In this case we increase the n_init to avoid finding a sub-optimal local minimum. 

In [19]:
for i in [ 1, 2, 3, 4, 5, 6, 7, 8, 9, 10]:
    y_preds = KMeans(n_clusters=3, n_init=i, random_state=random_state).fit_predict(X_filtered, y_filtered)
    n , size = np.unique(y_preds, return_counts=True)
    print(f'n_init: {i} , Number of elements assigned to each cluster: {size}')

n, true_size = np.unique(y_filtered, return_counts=True)
print(f'True number of elements assigned to each cluster : {true_size}')

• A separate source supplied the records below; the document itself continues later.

/-- **"In `ω_j` we have the four arm event from `∂B_j` to `∂Q₀`"** (cluster form).  Let `K` be a
crossing of the quad `Q` with `K ∖ B(w, ρ) ⊆ openEdgeUnion δ ω₂` (e.g. `K` inside the open edges of
a configuration `ω₁` agreeing with the lattice configuration `ω₂` off the edges drawn inside
`B(w, ρ)`), suppose NO crossing of `Q` lies inside `openEdgeUnion δ ω₂`, that `∂₀Q, ∂₂Q` are
farther than `R ≥ ρ` from `w`, `‖w‖ ≤ δ` (the ball is centred within a mesh of the origin), and let
`2 ≤ m'`, `m' + 3 ≤ n'` with `ρ + δ ≤ m'δ`, `√2 · n'δ ≤ R - δ` and the square `{‖·‖_∞ ≤ (n'+2)δ}`
inside `[Q]`.  Then `ω₂ ∈ fourArmTwoClusters (m'+1) (n'-1)` (`Quad.exists_two_arms_of_isCrossing`
and `mem_fourArmTwoClusters_of_two_arms`). [cite: SchrammSmirnov2011, §2 (proof of Thm. 1.1)] -/
theorem mem_fourArmTwoClusters_of_isCrossing (Q : Quad D) {δ : ℝ} (hδ : 0 < δ)
    {ω₂ : BondConfig (Site 2)} (hω₂ : ω₂ ⊆ (zdGraph 2).edgeSet) {K : Set ℂ} {w : ℂ} {ρ R : ℝ}
    (hK : Q.IsCrossing K) (hKO : K \ ball w ρ ⊆ openEdgeUnion δ ω₂)
    (hno : ∀ K', Q.IsCrossing K' → ¬K' ⊆ openEdgeUnion δ ω₂) (hρR : ρ ≤ R)
    (hfar : ∀ z ∈ Q.side 0 ∪ Q.side 2, R < dist z w) (hw : ‖w‖ ≤ δ) {m' n' : ℕ} (hm' : 2 ≤ m')
    (hmn : m' + 3 ≤ n') (hρm : ρ + δ ≤ m' * δ) (hnR : Real.sqrt 2 * (n' * δ) ≤ R - δ)
    (hT : {z : ℂ | max |z.re| |z.im| ≤ (n' + 2) * δ} ⊆ Q.carrier) :
    ω₂ ∈ fourArmTwoClusters (m' + 1) (n' - 1) := by
  obtain ⟨C₀, C₂, hC₀K, hC₂K, hC₀c, hC₀conn, hC₂c, hC₂conn, -, -, ⟨z₀, hz₀, hz₀ρ⟩, ⟨u₀, hu₀, hu₀R⟩,
    ⟨z₂, hz₂, hz₂ρ⟩, ⟨u₂, hu₂, hu₂R⟩, hsep⟩ :=
    Q.exists_two_arms_of_isCrossing hK hKO hno hρR hfar
  have hin : ∀ z : ℂ, dist z w = ρ → max |z.re| |z.im| ≤ m' * δ := fun z hz => by
    have h1 := max_abs_re_im_le_norm z
    have h2 : ‖z‖ ≤ ‖z - w‖ + ‖w‖ := norm_le_norm_sub_add z w
    rw [← dist_eq_norm, hz] at h2
    linarith
  have hout : ∀ z : ℂ, R < dist z w → (n' : ℝ) * δ ≤ max |z.re| |z.im| := fun z hz => by
    have h1 := Complex.norm_le_sqrt_two_mul_max z
    have h2 : ‖z - w‖ ≤ ‖z‖ + ‖w‖ := norm_sub_le z w
    rw [← dist_eq_norm] at h2
    have h3 : Real.sqrt 2 * (n' * δ) ≤ Real.sqrt 2 * max |z.re| |z.im| := by linarith
    exact le_of_mul_le_mul_left h3 (Real.sqrt_pos.2 (by norm_num))
  exact mem_fourArmTwoClusters_of_two_arms hδ hω₂ hm' hmn hT hC₀c hC₀conn.isPreconnected
    (hC₀K.trans hKO) ⟨z₀, hz₀, hin z₀ hz₀ρ⟩ ⟨u₀, hu₀, hout u₀ hu₀R⟩ hC₂c hC₂conn.isPreconnected
    (hC₂K.trans hKO) ⟨z₂, hz₂, hin z₂ hz₂ρ⟩ ⟨u₂, hu₂, hout u₂ hu₂R⟩
    fun L hLc hLp hLT hLO hL₀ hL₂ =>
      hsep L hLc ⟨hL₀.mono inter_subset_left, hLp⟩ hLT hLO hL₀ hL₂


/-- **The four-arm event from a destroyed crossing, around an arbitrary ball.**  As
`mem_fourArmTwoClusters_of_isCrossing`, for a ball `B(w, ρ)` anywhere: with `v = nearestSite δ w`
(so `‖w - δv‖ ≤ δ`) the translated configuration `ω₂ - v` lies in
`fourArmTwoClusters (m'+1) (n'-1)` whenever `ρ + δ ≤ m'δ`, `√2 · n'δ ≤ R - δ`, `∂₀Q, ∂₂Q` are
farther than `R ≥ ρ` from `w` and the square `{‖· - δv‖_∞ ≤ (n'+2)δ}` lies in `[Q]`; its
probability is `P_p(fourArmTwoClusters (m'+1) (n'-1))` by translation invariance.
[cite: SchrammSmirnov2011, §2 (proof of Thm. 1.1: "the four arm event from ∂B_j to ∂Q₀")] -/
theorem relabel_mem_fourArmTwoClusters_of_isCrossing (Q : Quad D) {δ : ℝ} (hδ : 0 < δ)
    {ω₂ : BondConfig (Site 2)} (hω₂ : ω₂ ⊆ (zdGraph 2).edgeSet) {K : Set ℂ} {w : ℂ} {ρ R : ℝ}
    (hK : Q.IsCrossing K) (hKO : K \ ball w ρ ⊆ openEdgeUnion δ ω₂)
    (hno : ∀ K', Q.IsCrossing K' → ¬K' ⊆ openEdgeUnion δ ω₂) (hρR : ρ ≤ R)
    (hfar : ∀ z ∈ Q.side 0 ∪ Q.side 2, R < dist z w) {m' n' : ℕ} (hm' : 2 ≤ m')
    (hmn : m' + 3 ≤ n') (hρm : ρ + δ ≤ m' * δ) (hnR : Real.sqrt 2 * (n' * δ) ≤ R - δ)
    (hT : {z : ℂ | max |(z - meshPoint δ (nearestSite δ w)).re|
      |(z - meshPoint δ (nearestSite δ w)).im| ≤ (n' + 2) * δ} ⊆ Q.carrier) :
    BondConfig.relabel (sym2Equiv (zdShiftIso (-nearestSite δ w)).toEquiv) ω₂ ∈
      fourArmTwoClusters (m' + 1) (n' - 1) := by
  set v := nearestSite δ w with hv
  set c := meshPoint δ v with hc
  have hwc : ‖w - c‖ ≤ δ := by rw [← dist_eq_norm, dist_comm]; exact dist_meshPoint_nearestSite_le hδ w
  obtain ⟨C₀, C₂, hC₀K, hC₂K, hC₀c, hC₀conn, hC₂c, hC₂conn, -, -, ⟨z₀, hz₀, hz₀ρ⟩, ⟨u₀, hu₀, hu₀R⟩,
    ⟨z₂, hz₂, hz₂ρ⟩, ⟨u₂, hu₂, hu₂R⟩, hsep⟩ :=
    Q.exists_two_arms_of_isCrossing hK hKO hno hρR hfar
  have hin : ∀ z : ℂ, dist z w = ρ → max |(z - c).re| |(z - c).im| ≤ m' * δ := fun z hz => by
    have h1 := max_abs_re_im_le_norm (z - c)
    have h2 : ‖z - c‖ ≤ ‖z - w‖ + ‖w - c‖ := norm_sub_le_norm_sub_add_norm_sub z w c
    rw [← dist_eq_norm z w, hz] at h2
    linarith
  have hout : ∀ z : ℂ, R < dist z w → (n' : ℝ) * δ ≤ max |(z - c).re| |(z - c).im| := fun z hz => by
    have h1 := Complex.norm_le_sqrt_two_mul_max (z - c)
    have h2 : ‖z - w‖ ≤ ‖z - c‖ + ‖w - c‖ := by
      have := norm_sub_le_norm_sub_add_norm_sub z c w
      rwa [norm_sub_rev c w] at this
    rw [← dist_eq_norm z w] at h2
    have h3 : Real.sqrt 2 * (n' * δ) ≤ Real.sqrt 2 * max |(z - c).re| |(z - c).im| := by linarith
    exact le_of_mul_le_mul_left h3 (Real.sqrt_pos.2 (by norm_num))
  exact relabel_mem_fourArmTwoClusters_of_two_arms hδ v hω₂ hm' hmn hT hC₀c hC₀conn.isPreconnected
    (hC₀K.trans hKO) ⟨z₀, hz₀, hin z₀ hz₀ρ⟩ ⟨u₀, hu₀, hout u₀ hu₀R⟩ hC₂c hC₂conn.isPreconnected
    (hC₂K.trans hKO) ⟨z₂, hz₂, hin z₂ hz₂ρ⟩ ⟨u₂, hu₂, hout u₂ hu₂R⟩
    fun L hLc hLp hLT hLO hL₀ hL₂ =>
      hsep L hLc ⟨hL₀.mono inter_subset_left, hLp⟩ hLT hLO hL₀ hL₂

n_init: 1 , Number of elements assigned to each cluster: [249 110 251]
n_init: 2 , Number of elements assigned to each cluster: [249 110 251]
n_init: 3 , Number of elements assigned to each cluster: [249 110 251]
n_init: 4 , Number of elements assigned to each cluster: [249 110 251]
n_init: 5 , Number of elements assigned to each cluster: [249 110 251]
n_init: 6 , Number of elements assigned to each cluster: [500 100  10]
n_init: 7 , Number of elements assigned to each cluster: [500 100  10]
n_init: 8 , Number of elements assigned to each cluster: [500 100  10]
n_init: 9 , Number of elements assigned to each cluster: [500 100  10]
n_init: 10 , Number of elements assigned to each cluster: [500 100  10]
True number of elements assigned to each cluster : [500 100  10]



* If we ask for `k` clusters the Kmeans will put the data into `k` clusters 
* **CAUTION** : `Non-optimal number of clusters`:<br>
In a real world setting there is no uniquely defined true number of clusters. An appropriate number of clusters has to be decided from data-based criteria and knowledge of the intended goal.

* `Anisotropically distributed blobs`: k-means consists of minimizing sample’s euclidean distances to the centroid of the cluster they are assigned to. As a consequence, k-means is more appropriate for clusters that are isotropic and normally distributed (i.e. spherical gaussians).

* `Unequal variance`: k-means is equivalent to taking the maximum likelihood estimator for a “mixture” of k gaussian distributions with the **same variances but with possibly different means**.

* `Unevenly sized blobs`: there is no theoretical result about k-means that states that it requires similar cluster sizes to perform well, yet **minimizing euclidean distances does mean that the more sparse and high-dimensional the problem is, the higher is the need to run the algorithm with different centroid seeds to ensure a global minimal inertia**.

#### In high-dimensional spaces, Euclidean distances tend to become inflated . Running a dimensionality reduction algorithm prior to k-means clustering can alleviate this problem and speed up the computations

#### In the case where clusters are known to be isotropic, have similar variance and are not too sparse, the k-means algorithm is quite effective and is one of the fastest clustering algorithms available. 

#### This advantage is lost if one has to restart it several times to avoid convergence to a local minimum.